Мона — это я. Ничего уж тут не поделаешь — бедняки всегда меня так называют. Более того, они никогда не спрашивают моего имени — оно им неинтересно, а фамилия и того меньше. Для них с первой минуты знакомства я — Мона, и все тут. Это из-за волос, из-за копны светлых волос, которые я с детства ношу длинными; люди среднего класса не обращают на них особенного внимания, а вот среди бедноты они производят фурор. Диковинные для этих мест волосы вкупе с ростом на двадцать сантиметров выше среднего — наследство от дедушки-бельгийца. Во время работы я заплетаю косу — это гораздо удобнее и менее броско, чем шевелюра до плеч. Так было и в тот день, когда я впервые поднялась в Галилею. Но это не важно, это никогда не было важно — паренек назвал меня Моной, Моной я и осталась до конца.
Орландо привел с собой компанию разномастных малолетков, все они были до нитки промокшие.
— Вы можете идти, они отведут вас, — указал старик на толпу детей. — Верно говорю, дорогая?
— Именно так, — подтвердила старуха. — Идите спокойно, они отведут.
— Ну, хорошо, — ответила я, не спросив даже, куда мы отправимся, так как поняла, что в этом деле наравне с таинственностью существует еще и собственный бюрократический порядок. Увидев, что дети тоже в резиновых сапогах фирмы «Кройдон», я поняла, что это мода, характерная для слякотной Галилеи, и спросила стариков, не могут ли они продать и мне пару.
— Какой размер носит сеньорита?
— Сороковой, — ответила я, уже зная заранее, что моего размера скорее всего не найдется.

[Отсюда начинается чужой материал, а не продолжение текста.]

import Summits.RiemannHypothesis.RiemannHypothesis.Theorems.WeilFormatCCinfExactTables
import Literature.NumberTheory.LFunctions.YoshidaWindowGramColumnData
import HarnessLib

/-!
# Format C, design C∞ (E2, data side): PACKED claimed tables — the bridge from format-C `Encl.DataNear` to `CinfExact.TabNear`

Route context: Fourier–Galerkin / Schur-complement certificates of Weil positivity on a window ("format C", C∞ door
`weilPositivityOn_of_cinf_cert`, `WeilFormatCCinfDoorCert`; supporting stmt-RiemannHypothesis-0098; seat rh-explicit-weil-2,
cell memo `run/shared/lean/pub/rh-explicit/rh-explicit-weil-2/gen16/E2F-CERT-PIPELINE.md` §4–§5).

The exact-integer stages (`WeilFormatCCinfCertStageT/L/E`) consume PRIMITIVE claimed tables in the uniform shape
`CinfExact.TabNear f n k c ρ Z` (`|f i j − Z[i][j]/2^c| ≤ ρ/2^c`).  The format-C data kit
(`Literature…YoshidaWindowGramColumnData`, namespace `Encl`) already certifies two-index data as PACKED natural rows:
`Encl.DataNear f B K w o c ρ XP` (`|f i t − (digit − o)·2^{−c}| ≤ ρ·2^{−c}`, digits of width `w` read from the packed row
`XP[i]`), produced chunkwise from ANY interval evaluator `box i t ∋ f i t` by the Boolean `Encl.checkRect`.  This file is the
10-line bridge announced in the memo (§5 (d)):

* `CinfPacked.ofPacked w K o XP` — the packed rows as a signed table (`PsdDyadic.unpackRow (2^w) o`; a `def`-map, so the
  kernel unpacks each row once and memoises it);
* `getMZ_ofPacked` — its entries ARE `digit − o`;
* ★ `TabNear.of_dataNear` — `Encl.DataNear f B K w o c ρ XP → B ≤ |XP| → CinfExact.TabNear f B K c ρ (ofPacked w K o XP)`;
* `dataNear_extendRows` / `tabNear_of_checkRect` — the GENERIC producer: any `box` with `f i t ∈ box i t` and a passing
  `Encl.checkRect` give `DataNear` (row band by row band) resp. `TabNear` (one rectangle) — the uniform validator shape for
  every primitive of the pipeline (K-columns via `sectorColBox`, Fourier tables, mixed window boxes, prime rows, …);
* `sectorKernel_false_apply` / `sectorKernel_true_apply` — the format-C sector kernels `sectorKernel odd (gramCoeff a)` ARE the
  door's printed `Kb` lambdas (even / odd), so `Encl.colDataNear_extendRows` feeds the K-tables of the pipeline verbatim.

Bookkeeping only; standard axioms; no RH claim.
-/

set_option autoImplicit false
-- `Summit.RiemannHypothesis.RiemannHypothesis.…` is the layout-mandated namespace (summit = problem name).
set_option linter.dupNamespace false

namespace Summit.RiemannHypothesis.RiemannHypothesis.Theorems.WeilFormatC

namespace CinfPacked

open Literature.NumberTheory.LFunctions Literature.NumberTheory.LFunctions.Yoshida1992
open Literature.Analysis.ValidatedNumerics.NumericsMP

/-! ## Packed rows as a signed table -/

/-- The packed natural rows `XP` (word width `w`, `K` digits per row, offset `o`) as a signed integer table:
row `i` is `PsdDyadic.unpackRow (2^w) o XP[i] K`, i.e. its digits minus the offset. -/
def ofPacked (w K o : ℕ) (XP : List ℕ) : List (List ℤ) := XP.map fun r ↦ PsdDyadic.unpackRow (2 ^ w) o r K

/-- `ofPacked` has one row per packed row. -/
theorem length_ofPacked (w K o : ℕ) (XP : List ℕ) : (ofPacked w K o XP).length = XP.length := by
  rw [ofPacked, List.length_map]

/-- The signed digits of `PsdDyadic.unpackRow` are the natural digits of `Encl.unpackNats` minus the offset. -/
theorem unpackRow_getD (w o : ℕ) : ∀ (r K t : ℕ), t < K →
    (PsdDyadic.unpackRow (2 ^ w) o r K).getD t 0 = ((Encl.unpackNats w r K).getD t 0 : ℤ) - o
  | _, 0, t, ht => absurd ht (Nat.not_lt_zero t)
  | r, K + 1, 0, _ => by simp [PsdDyadic.unpackRow, Encl.unpackNats]
  | r, K + 1, t + 1, ht => by
      simp only [PsdDyadic.unpackRow, Encl.unpackNats, List.getD_cons_succ]
      exact unpackRow_getD w o (r / 2 ^ w) K t (by omega)

/-- **Entries of the packed table**: `ofPacked[i][t] = digit − o` for `i < |XP|`, `t < K`. -/
theorem getMZ_ofPacked {w K o : ℕ} {XP : List ℕ} {i t : ℕ} (hi : i < XP.length) (ht : t < K) :
    PsdDyadic.getMZ (ofPacked w K o XP) i t = (Encl.digit w K XP i t : ℤ) - o := by
  have h1 : (ofPacked w K o XP).getD i [] = PsdDyadic.unpackRow (2 ^ w) o (XP.getD i 0) K := by
    rw [ofPacked, List.getD_eq_getElem?_getD, List.getElem?_map, List.getElem?_eq_getElem hi, Option.map_some,
      Option.getD_some, List.getD_eq_getElem?_getD, List.getElem?_eq_getElem hi, Option.getD_some]
  rw [PsdDyadic.getMZ, h1, unpackRow_getD w o _ K t ht, Encl.digit]

/-! ## The bridge -/

/-- ★ **`Encl.DataNear` ⇒ `CinfExact.TabNear`** on the packed table (the table must have at least `B` rows). -/
theorem TabNear.of_dataNear {f : ℕ → ℕ → ℝ} {B K w o c ρ : ℕ} {XP : List ℕ}
    (h : Encl.DataNear f B K w o c ρ XP) (hB : B ≤ XP.length) :
    CinfExact.TabNear f B K c ρ (ofPacked w K o XP) := by
  refine ⟨fun i hi t ht ↦ ?_⟩
  have h1 := h i hi t ht
  rw [getMZ_ofPacked (by omega) ht]
  simpa only [mul_one_div] using h1

/-! ## The generic producer: any interval evaluator + `Encl.checkRect` -/

/-- **Row-band extension** for an ARBITRARY evaluator: if `f i t ∈ box i t` on the band `n ≤ i < n + ki`, `t < K`, and
`Encl.checkRect` passes on that band (all `K` digits), the packed data encloses `f` below row `n + ki`. -/
theorem dataNear_extendRows {S : ℕ} (hS : 0 < S) {f : ℕ → ℕ → ℝ} {box : ℕ → ℕ → MI} {K w o c ρ n ki : ℕ}
    {XP : List ℕ} (hbox : ∀ i, n ≤ i → i < n + ki → ∀ t < K, MI.mem S (f i t) (box i t))
    (h1 : Encl.DataNear f n K w o c ρ XP) (h : Encl.checkRect S c (ρ : ℤ) w K o box XP n ki 0 K = true) :
    Encl.DataNear f (n + ki) K w o c ρ XP :=
  Encl.DataNear.extendRows h1 fun i hi hik t ht ↦ by
    have h2 := Encl.near_of_checkRect hS (f := f)
      (fun i hi hik t _ htk ↦ hbox i hi hik t (by simpa using htk)) h hi hik (Nat.zero_le t) (by simpa using ht)
    exact_mod_cast h2

/-- **One-rectangle form**: a small table checked in one go is a `TabNear` fact on the packed table. -/
theorem tabNear_of_checkRect {S : ℕ} (hS : 0 < S) {f : ℕ → ℕ → ℝ} {box : ℕ → ℕ → MI} {B K w o c ρ : ℕ}
    {XP : List ℕ} (hbox : ∀ i < B, ∀ t < K, MI.mem S (f i t) (box i t))
    (h : Encl.checkRect S c (ρ : ℤ) w K o box XP 0 B 0 K = true) (hB : B ≤ XP.length) :
    CinfExact.TabNear f B K c ρ (ofPacked w K o XP) := by
  have h0 : Encl.DataNear f (0 + B) K w o c ρ XP :=
    dataNear_extendRows hS (fun i _ hi t ht ↦ hbox i (by simpa using hi) t ht) Encl.DataNear.zeroRows h
  rw [Nat.zero_add] at h0
  exact TabNear.of_dataNear h0 hB

/-! ## The sector kernels are the door's printed `Kb` lambdas -/

/-- The EVEN sector kernel, unfolded: literally the C∞ door's even `Kb`. -/
theorem sectorKernel_false_apply (G : ℤ → ℤ → ℝ) (n m : ℕ) :
    Encl.sectorKernel false G n m
      = (if n = 0 then G 0 m else if m = 0 then G n 0 else (G n m + G n (-(m : ℤ))) / 2) := rfl

/-- The ODD sector kernel, unfolded: literally the C∞ door's odd `Kb`. -/
theorem sectorKernel_true_apply (G : ℤ → ℤ → ℝ) (k l : ℕ) :
    Encl.sectorKernel true G k l = (G ((k : ℤ) + 1) ((l : ℤ) + 1) - G ((k : ℤ) + 1) (-((l : ℤ) + 1))) / 2 := rfl

/-- **K-columns of the pipeline, even sector**: format-C column data (`Encl.colDataNear_extendRows`, `odd = false`) is a
claimed table of the door's even `Kb · (B + ·)`. -/
theorem kmTab_even {a : ℝ} {B K w o c ρ : ℕ} {XP : List ℕ}
    (h : Encl.DataNear (fun i t ↦ Encl.sectorKernel false (gramCoeff a) i (B + t)) B K w o c ρ XP) (hB : B ≤ XP.length) :
    CinfExact.TabNear (fun i t ↦ (fun n m : ℕ ↦ if n = 0 then gramCoeff a 0 m else if m = 0 then gramCoeff a n 0
        else (gramCoeff a n m + gramCoeff a n (-(m : ℤ))) / 2) i (B + t)) B K c ρ (ofPacked w K o XP) :=
  TabNear.of_dataNear h hB

/-- **K-columns of the pipeline, odd sector** (`odd = true`). -/
theorem kmTab_odd {a : ℝ} {B K w o c ρ : ℕ} {XP : List ℕ}
    (h : Encl.DataNear (fun i t ↦ Encl.sectorKernel true (gramCoeff a) i (B + t)) B K w o c ρ XP) (hB : B ≤ XP.length) :
    CinfExact.TabNear (fun i t ↦ (fun n m : ℕ ↦ (gramCoeff a ((n : ℤ) + 1) ((m : ℤ) + 1)
        - gramCoeff a ((n : ℤ) + 1) (-((m : ℤ) + 1))) / 2) i (B + t)) B K c ρ (ofPacked w K o XP) :=
  TabNear.of_dataNear h hB

end CinfPacked

end Summit.RiemannHypothesis.RiemannHypothesis.Theorems.WeilFormatC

И в самом деле самая большая пара была тридцать восьмого, так что мне пришлось смириться с тем, что дальше я так и пойду в своих кроссовках. Я надела не успевший просохнуть плащ, поблагодарила старуху за предложенный в качестве укрытия кусок картона и вышла вслед за своими провожатыми.
Ливень заметно усилился, ветер словно бился в истерике, а под ногами была непролазная грязь. Я подумала, что если все будет продолжаться в том же духе, то в итоге вся Галилея сползет к площади Боливара, и, прежде чем отважиться наконец погрузить ноги в потоки воды, я тоскливо подумала: а ведь кто-то мог бы сейчас спокойненько сидеть себе в тепле под крышей и интересоваться у мисс Каука, правда ли, что огуречная маска идеально подходит для ее кожи!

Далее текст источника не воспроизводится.